Consider reducing expenses as much as possible. Change any auto-pay accounts to reduce the ease of making purchases - this will help you think rationally about whether this purchase is necessary during uncertain financial times. If you must have auto-pay set up in order to use an account for groceries, medications, etc., make sure you're only adding necessities to your shopping cart. It is helpful to many to set up billing and auto-pay for critical bills (rent, mortgage, utilities) so that these necessities are paid first, save other non-critical expenses for future months that may hold more discretionary spending dollars for you.
Bored during quarantine or social distancing? Check out these financial education courses and podcasts that could help you get your finances on track:
edX (open source university courses, free though costs associated with certificates)
The links listed above are to suggested resources, CSEAP is unable to recommend any particular financial education course or podcast.
Please visit the CSEAP Financial Assistance page for information about the CSEAP Financial Assistance Program. This service is available to current and active employees of the State of Colorado (this means that the state is your employer). CSEAP, through generous contributions from Credit Union of Colorado Foundation, provides small cash grants (typically less than $500) to assist state employees with critical expenses including food, housing, and utilities. CSEAP does not provide grants for legal expenses, child support payments, cell phone bills, computer equipment or expenses, cable bills, etc.
Consider calling your local 2-1-1 for information on local resources - this United Way service can connect you with food banks and other services that could be helpful during times of financial distress.
Family Stress & Stay-at-Home Orders
- There's a lot of tension in our household. I'm concerned about violence between family members.
- Some studies indicate that domestic violence - including intimate partner abuse and child abuse - risk can increase during large-scale crises. Work and school can provide a daily reprieve to victims of partner abuse and child abuse respectively. With families ordered to stay-at-home and many workplaces sending employees home to work, those at risk are forced to increase exposure to a different but potentially more dangerous situation. Victims of intimate partner abuse can develop a safety plan in order to potentially reduce risks during a violent situation, Teens experiencing dating violence can access an interactive safety planning tool to help reduce risks.

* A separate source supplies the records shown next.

import Literature.Geometry.DiscreteGeometry.KissingSearchCheck
import HarnessLib

/-!
# The run of the kissing growth search, part 47 of 128 (computational, `native_decide`)

Topic `Literature/Geometry/DiscreteGeometry`; provefact brick for `Hales2012_contactGraphTame` /
`Hales2012_contactGraphFccOrHcp`.  The whole computation `∀ i < 128, checkPart 5 128 i 60 = true`
(`KissingSearchCheck.lean`: the `17556` states of the search frontier at depth `5` below the `14`
root states, split round-robin into `128` parts, each state searched with fuel `60`) is run by
`native_decide`, one part per file, in `KissingSearchRun000.lean` … `KissingSearchRun127.lean`;
the parts are assembled in `KissingSearchFinal.lean` (`concl_of_parts`, `KissingSearchRoot.lean`).
About `2.07 · 10⁶` search nodes in all (`≈ 1.6 · 10⁴` per part; an independent C++
implementation of the same search agrees node for node and finds only the FCC and HCP patterns).

## References
* T. C. Hales, arXiv:1209.6043 (2012), Theorem 3 and Lemma 8 (computer-assisted classification
  of the tame contact hypermaps, here re-done as a verified growth search). [`Hales2012`]
-/

namespace Literature.Geometry.DiscreteGeometry

namespace KissingSearch

/-- **Part `47` of `128` of the growth search returns `true`** (frontier depth `5`, fuel `60`).
[cite: Hales2012, Theorem 3 and Lemma 8] -/
theorem checkPart_eq_true_047 : checkPart 5 128 47 60 = true := by
  native_decide

end KissingSearch

end Literature.Geometry.DiscreteGeometry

If you are concerned that a child may be in imminent danger, contact your local law enforcement agency and, in Colorado, the Child Abuse & Neglect Hotline.
Additional resources include:
Webinar: Managing Stress and Anxiety During Uncertain Times
Nothing about the information contained on this page or in the recorded webinars featured above should be interpreted as medical, personnel, financial, or legal information or advice. If you have urgent or imminent concerns about your physical or mental health (or that of someone else), contact your medical provider or 911 immediately. Always contact your agency Human Resources office for personnel or workplace guidance.